Ils ont fait la une des journaux du monde entier : des loutres, des tortues et des oiseaux de mer couverts de pétrole, témoignage des sérieux dommages que les marées noires, ces déversements accidentels d'hydrocarbures, causent à l'environnement en poissant eaux et rivages. Les opérations de nettoyage ont tendance à échouer entre les mains de la garde côtière et des autorités dont les efforts sont compliqués par les vents, les courants et la houle qui étalent, morcellent et dispersent la nappe.

Combattre ces déversements toxiques est un défi aussi laborieux que dispendieux. Des barrages flottants contiennent et concentrent les hydrocarbures qui surnagent, pendant que des dispositifs mécaniques (écumoires) les récupèrent à la surface de l'eau pour les transvider dans des systèmes de stockage temporaire accueillant pétrole et eau jusqu'à ce que ceux-ci puissent être éliminés sans danger. La plus grande marée noire de l'histoire (celle de la plateforme de forage Deepwater Horizon, dans le golfe du Mexique), par exemple, a coûté au-delà de 65 milliards de dollars en nettoyage, amendes et pénalités à la British Petroleum, qui en était propriétaire. Bien que le drame soit survenu en 2010, il se peut que certains écosystèmes ne s'en remettent jamais, sur la côte, le long du golfe.

Pour Steve Potter, directeur général de la station de recherche environnementale SL Ross, à Ottawa, les barrages actuellement en usage ne réussissent à piéger le pétrole que dans des eaux qui se déplacent lentement, soit à une vitesse d'environ 1 nœud (moins de 2 kilomètres à l'heure). « Pour mieux réagir en pareille situation, il faudrait une nouvelle technologie, efficace dans des eaux à débit plus rapide, quelles que soient les conditions météorologiques », déclare-t-il.

L'occasion de mettre au point cette technologie est venue du Bureau of Safety Environmental Enforcement (BSEE), une agence gouvernementale américaine qui se consacre à l'amélioration de la détection, du confinement, du traitement et du nettoyage des déversements de pétrole. En effet, après avoir compris qu'il fallait créer et évaluer de nouveaux types de barrage, capables d'accélérer les opérations, Kristi McKinney, gestionnaire du programme de recherche du BSEE, a lancé un appel à projets aux chefs de l'industrie.

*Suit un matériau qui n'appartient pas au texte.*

import Summits.ValiantsHypothesis.ValiantsHypothesis.Theorems.LacunarySymmetroidMatrixDescartesCensusDoorA34ThreeNodeLaw

/-!
# `MatrixDescartes` census — DOOR A at `(3,4)`: `DoorA34` ⟸ three LINEAR-FAMILY laws (rungs 3, 3′ and 2ᶜ of the node ladder)

HONEST FRAMING.  Object-search cell `pub-symmetroid`, door-A seat `val-sym-door-p3` (g26); item stmt-ValiantsHypothesis-19980
`DoorA34 = PosRootLawAt 3 4 18` (route item `Theses.LacunarySymmetroid.DoorA34`) is OPEN and asserted nowhere in this file.  A REDUCTION,
completing `…ThreeNodeLaw` (which handles the R4 and R2 thirds of `…NodeRows.doorA34_iff_nodeRows`) on the R0 third:

* `R0_rows_of_conjPairRows` — on a support `d`, the CONJUGATE-PAIR ROWS
  `Z₊( C(M₀,M₁) + Q₁(M₀,M₁)·M₂ + Q₂(M₀,M₁)·M₃ + L(M₀,M₁)·(M₂² + M₃²) ) ≤ 18`
  for all `4`-nomials `M₀,…,M₃` on `d` and all real binary forms `C` (cubic), `Q₁, Q₂` (quadratic), `L` (linear) — the LINEAR family of cubic
  forms singular at the complex-conjugate pair of vertices `(0 : 0 : 1 : ±i)` (partial degree `≤ 1` in `y₂ ± i y₃`; rung 2ᶜ of the ladder,
  dimension `12`) — IMPLY the R0 row family on `d` (the R0 row `r(p²+q²) + p(r²+s²)` is the member `C = 0, Q₁ = y₀²+y₁², Q₂ = 0, L = y₀` with
  `(M₀,M₁,M₂,M₃) = (p,q,r,s)`);
* `doorA34_of_linearFamilyLaws` — all supports: THREE-NODE LAW (rung 3) ∧ MIXED THREE-NODE LAW (rung 3′) ∧ CONJUGATE-PAIR LAW (rung 2ᶜ)
  ⟹ `DoorA34`; support form `posRootLawOn_of_linearFamilyRows`.

STATUS (honest): all three hypotheses are OPEN ∀-laws on `20`-nomial LINEAR families with Descartes ceiling `19`, located nowhere; the
conjugate-pair family is LARGE (rung 2ᶜ: it even contains the rung-one objects' analogues in codimension) and may well reach `19` — then this
reduction is idle for R0 and the R0 third needs the rotation structure of `…NodeTwins` instead.  Nothing here bounds `ζ_sym(3,4)`; `DoorA34`
stays OPEN; registers unchanged; nothing on `MatrixDescartes` (stmt-ValiantsHypothesis-18050) or on `VP ≠ VNP`.  [folklore] `ring` + the tree's
node-row equivalence.
-/

-- `Summit.ValiantsHypothesis.ValiantsHypothesis.…` repeats a component by the D-0017 layout
-- (single-conjunct summit), which the `dupNamespace` linter flags; the name is mandated.
set_option linter.dupNamespace false

namespace Summit.ValiantsHypothesis.ValiantsHypothesis.Theorems.LacunarySymmetroidMatrixDescartes.Census.ThreeNodeLaw

open Polynomial Finset
open scoped BigOperators
open Summit.ValiantsHypothesis.ValiantsHypothesis.Theorems.MatrixDescartes.Negative (PosRootLawAt)
open Summit.ValiantsHypothesis.ValiantsHypothesis.Theorems.LacunarySymmetroidMatrixDescartes.Census.EqualDiagonal
  (posRootLawOn_iff_nodeRows doorA34_iff_nodeRows)

variable (d : Fin 4 → ℕ)

/-- **CONJUGATE-PAIR ROWS ⟹ R0 ROWS** on a support `d`.  If every member of the linear family of cubic forms singular at the conjugate pair
`(0:0:1:±i)` — `C(M₀,M₁) + Q₁(M₀,M₁)M₂ + Q₂(M₀,M₁)M₃ + L(M₀,M₁)(M₂²+M₃²)` with real binary forms `C` (coefficients `c`), `Q₁` (`a`), `Q₂` (`b`),
`L` (`l`) — composed with four `4`-nomials on `d` has `≤ 18` distinct positive roots, then so does every R0 node row
`N(r)(N(p)²+N(q)²) + N(p)(N(r)²+N(s)²)` (the member `c = 0`, `a = (1,0,1)`, `b = 0`, `l = (1,0)` at `(M₀,M₁,M₂,M₃) = (p,q,r,s)`). [folklore] -/
theorem R0_rows_of_conjPairRows
    (h2c : ∀ (M₀ M₁ M₂ M₃ : Fin 4 → ℝ) (c₀ c₁ c₂ c₃ a₀ a₁ a₂ b₀ b₁ b₂ l₀ l₁ : ℝ),
      (((C c₀ * (∑ l, C (M₀ l) * (X : ℝ[X]) ^ d l) ^ 3 + C c₁ * (∑ l, C (M₀ l) * X ^ d l) ^ 2 * (∑ l, C (M₁ l) * X ^ d l)
            + C c₂ * (∑ l, C (M₀ l) * X ^ d l) * (∑ l, C (M₁ l) * X ^ d l) ^ 2 + C c₃ * (∑ l, C (M₁ l) * X ^ d l) ^ 3)
          + (C a₀ * (∑ l, C (M₀ l) * X ^ d l) ^ 2 + C a₁ * (∑ l, C (M₀ l) * X ^ d l) * (∑ l, C (M₁ l) * X ^ d l)
              + C a₂ * (∑ l, C (M₁ l) * X ^ d l) ^ 2) * (∑ l, C (M₂ l) * X ^ d l)
          + (C b₀ * (∑ l, C (M₀ l) * X ^ d l) ^ 2 + C b₁ * (∑ l, C (M₀ l) * X ^ d l) * (∑ l, C (M₁ l) * X ^ d l)
              + C b₂ * (∑ l, C (M₁ l) * X ^ d l) ^ 2) * (∑ l, C (M₃ l) * X ^ d l)
          + (C l₀ * (∑ l, C (M₀ l) * X ^ d l) + C l₁ * (∑ l, C (M₁ l) * X ^ d l))
              * ((∑ l, C (M₂ l) * X ^ d l) ^ 2 + (∑ l, C (M₃ l) * X ^ d l) ^ 2)).roots.toFinset.filter (fun t => 0 < t)).card ≤ 18)
    (p q r s : Fin 4 → ℝ) :
    (((∑ l, C (r l) * (X : ℝ[X]) ^ d l) * ((∑ l, C (p l) * X ^ d l) ^ 2 + (∑ l, C (q l) * X ^ d l) ^ 2)
        + (∑ l, C (p l) * X ^ d l) * ((∑ l, C (r l) * X ^ d l) ^ 2 + (∑ l, C (s l) * X ^ d l) ^ 2)).roots.toFinset.filter
      (fun t => 0 < t)).card ≤ 18 := by
  have key : (∑ l, C (r l) * (X : ℝ[X]) ^ d l) * ((∑ l, C (p l) * X ^ d l) ^ 2 + (∑ l, C (q l) * X ^ d l) ^ 2)
        + (∑ l, C (p l) * X ^ d l) * ((∑ l, C (r l) * X ^ d l) ^ 2 + (∑ l, C (s l) * X ^ d l) ^ 2)
      = (C 0 * (∑ l, C (p l) * (X : ℝ[X]) ^ d l) ^ 3 + C 0 * (∑ l, C (p l) * X ^ d l) ^ 2 * (∑ l, C (q l) * X ^ d l)
            + C 0 * (∑ l, C (p l) * X ^ d l) * (∑ l, C (q l) * X ^ d l) ^ 2 + C 0 * (∑ l, C (q l) * X ^ d l) ^ 3)
          + (C 1 * (∑ l, C (p l) * X ^ d l) ^ 2 + C 0 * (∑ l, C (p l) * X ^ d l) * (∑ l, C (q l) * X ^ d l)
              + C 1 * (∑ l, C (q l) * X ^ d l) ^ 2) * (∑ l, C (r l) * X ^ d l)
          + (C 0 * (∑ l, C (p l) * X ^ d l) ^ 2 + C 0 * (∑ l, C (p l) * X ^ d l) * (∑ l, C (q l) * X ^ d l)
              + C 0 * (∑ l, C (q l) * X ^ d l) ^ 2) * (∑ l, C (s l) * X ^ d l)
          + (C 1 * (∑ l, C (p l) * X ^ d l) + C 0 * (∑ l, C (q l) * X ^ d l))
              * ((∑ l, C (r l) * X ^ d l) ^ 2 + (∑ l, C (s l) * X ^ d l) ^ 2) := by
    simp only [map_zero, map_one, zero_mul, zero_add, add_zero, one_mul]
    ring
  rw [key]
  exact h2c p q r s 0 0 0 0 1 0 1 0 0 0 1 0

/-- **`ζ(3,4; d) ≤ 18` ⟸ the three linear-family rows on `d`** (three-node, mixed three-node, conjugate-pair). [folklore] -/
theorem posRootLawOn_of_linearFamilyRows
    (h3 : ∀ L₀ L₁ L₂ L₃ lam : Fin 4 → ℝ,
      (((∑ l, C (L₁ l) * (X : ℝ[X]) ^ d l) * (∑ l, C (L₂ l) * X ^ d l) * (∑ l, C (L₃ l) * X ^ d l)
          - (∑ l, C (L₀ l) * X ^ d l) ^ 2 * (∑ l, C (lam l) * X ^ d l)).roots.toFinset.filter (fun t => 0 < t)).card ≤ 18)
    (h3c : ∀ L₀ L₁ A B lam : Fin 4 → ℝ,
      (((∑ l, C (L₁ l) * (X : ℝ[X]) ^ d l) * ((∑ l, C (A l) * X ^ d l) ^ 2 + (∑ l, C (B l) * X ^ d l) ^ 2)
          - (∑ l, C (L₀ l) * X ^ d l) ^ 2 * (∑ l, C (lam l) * X ^ d l)).roots.toFinset.filter (fun t => 0 < t)).card ≤ 18)
    (h2c : ∀ (M₀ M₁ M₂ M₃ : Fin 4 → ℝ) (c₀ c₁ c₂ c₃ a₀ a₁ a₂ b₀ b₁ b₂ l₀ l₁ : ℝ),
      (((C c₀ * (∑ l, C (M₀ l) * (X : ℝ[X]) ^ d l) ^ 3 + C c₁ * (∑ l, C (M₀ l) * X ^ d l) ^ 2 * (∑ l, C (M₁ l) * X ^ d l)
            + C c₂ * (∑ l, C (M₀ l) * X ^ d l) * (∑ l, C (M₁ l) * X ^ d l) ^ 2 + C c₃ * (∑ l, C (M₁ l) * X ^ d l) ^ 3)
          + (C a₀ * (∑ l, C (M₀ l) * X ^ d l) ^ 2 + C a₁ * (∑ l, C (M₀ l) * X ^ d l) * (∑ l, C (M₁ l) * X ^ d l)
              + C a₂ * (∑ l, C (M₁ l) * X ^ d l) ^ 2) * (∑ l, C (M₂ l) * X ^ d l)
          + (C b₀ * (∑ l, C (M₀ l) * X ^ d l) ^ 2 + C b₁ * (∑ l, C (M₀ l) * X ^ d l) * (∑ l, C (M₁ l) * X ^ d l)
              + C b₂ * (∑ l, C (M₁ l) * X ^ d l) ^ 2) * (∑ l, C (M₃ l) * X ^ d l)
          + (C l₀ * (∑ l, C (M₀ l) * X ^ d l) + C l₁ * (∑ l, C (M₁ l) * X ^ d l))
              * ((∑ l, C (M₂ l) * X ^ d l) ^ 2 + (∑ l, C (M₃ l) * X ^ d l) ^ 2)).roots.toFinset.filter (fun t => 0 < t)).card ≤ 18) :
    PosRootLawOn 3 4 18 d :=
  posRootLawOn_of_threeNodeRows d h3 h3c (R0_rows_of_conjPairRows d h2c)

/-- **`DoorA34` ⟸ THREE LINEAR-FAMILY LAWS (all supports)**: the three-node law (rung 3), the mixed three-node law (rung 3′) and the
conjugate-pair law (rung 2ᶜ) together imply the cell's target `DoorA34` (= the route item by `Iff.rfl`).  All three are OPEN. [folklore] -/
theorem doorA34_of_linearFamilyLaws
    (h3 : ∀ (d : Fin 4 → ℕ) (L₀ L₁ L₂ L₃ lam : Fin 4 → ℝ),
      (((∑ l, C (L₁ l) * (X : ℝ[X]) ^ d l) * (∑ l, C (L₂ l) * X ^ d l) * (∑ l, C (L₃ l) * X ^ d l)
          - (∑ l, C (L₀ l) * X ^ d l) ^ 2 * (∑ l, C (lam l) * X ^ d l)).roots.toFinset.filter (fun t => 0 < t)).card ≤ 18)
    (h3c : ∀ (d : Fin 4 → ℕ) (L₀ L₁ A B lam : Fin 4 → ℝ),
      (((∑ l, C (L₁ l) * (X : ℝ[X]) ^ d l) * ((∑ l, C (A l) * X ^ d l) ^ 2 + (∑ l, C (B l) * X ^ d l) ^ 2)
          - (∑ l, C (L₀ l) * X ^ d l) ^ 2 * (∑ l, C (lam l) * X ^ d l)).roots.toFinset.filter (fun t => 0 < t)).card ≤ 18)
    (h2c : ∀ (d : Fin 4 → ℕ) (M₀ M₁ M₂ M₃ : Fin 4 → ℝ) (c₀ c₁ c₂ c₃ a₀ a₁ a₂ b₀ b₁ b₂ l₀ l₁ : ℝ),
      (((C c₀ * (∑ l, C (M₀ l) * (X : ℝ[X]) ^ d l) ^ 3 + C c₁ * (∑ l, C (M₀ l) * X ^ d l) ^ 2 * (∑ l, C (M₁ l) * X ^ d l)
            + C c₂ * (∑ l, C (M₀ l) * X ^ d l) * (∑ l, C (M₁ l) * X ^ d l) ^ 2 + C c₃ * (∑ l, C (M₁ l) * X ^ d l) ^ 3)
          + (C a₀ * (∑ l, C (M₀ l) * X ^ d l) ^ 2 + C a₁ * (∑ l, C (M₀ l) * X ^ d l) * (∑ l, C (M₁ l) * X ^ d l)
              + C a₂ * (∑ l, C (M₁ l) * X ^ d l) ^ 2) * (∑ l, C (M₂ l) * X ^ d l)
          + (C b₀ * (∑ l, C (M₀ l) * X ^ d l) ^ 2 + C b₁ * (∑ l, C (M₀ l) * X ^ d l) * (∑ l, C (M₁ l) * X ^ d l)
              + C b₂ * (∑ l, C (M₁ l) * X ^ d l) ^ 2) * (∑ l, C (M₃ l) * X ^ d l)
          + (C l₀ * (∑ l, C (M₀ l) * X ^ d l) + C l₁ * (∑ l, C (M₁ l) * X ^ d l))
              * ((∑ l, C (M₂ l) * X ^ d l) ^ 2 + (∑ l, C (M₃ l) * X ^ d l) ^ 2)).roots.toFinset.filter (fun t => 0 < t)).card ≤ 18) :
    DoorA34 :=
  doorA34_iff_nodeRows.mpr
    ⟨fun d => R4_rows_of_threeNodeRows d (h3 d), fun d p q ℓ => R2_rows_of_threeNodeRowsC d (h3c d) p q ℓ,
      fun d => R0_rows_of_conjPairRows d (h2c d)⟩

end Summit.ValiantsHypothesis.ValiantsHypothesis.Theorems.LacunarySymmetroidMatrixDescartes.Census.ThreeNodeLaw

Simulation en 2D de la dynamique numérique des fluides du même cas décrit ci-dessus avec du pétrole et de l'eau s'écoulant de droite à gauche. Les couleurs indiquent le débit horizontal de l'eau. Le bleu indique un débit d'eau élevé et le rouge un débit plus lent, ce qui montre que les grillages ralentissent le débit de l'eau de surface. Ainsi, le barrage principal réussit à contenir le pétrole.

« Quand nous avons pris connaissance de la demande de propositions, nous savions que nous n'avions pas les moyens de mener un tel projet à bien, à l'interne », confesse M. Potter. « Comme nous avions déjà recouru à ses installations, nous nous sommes dit que le Conseil national de recherches du Canada (CNRC) serait le partenaire idéal. » Le projet de SL Ross et du CNRC est finalement celui qui a été retenu, grâce à l'intime connaissance que le premier avait des moyens de lutte contre les marées noires et aux installations d'essai ainsi qu'à l'expertise en modélisation technique et hydrodynamique du second. Le savoir-faire exceptionnel rassemblé par les 3 organisations a permis au projet d'aller rondement de l'avant.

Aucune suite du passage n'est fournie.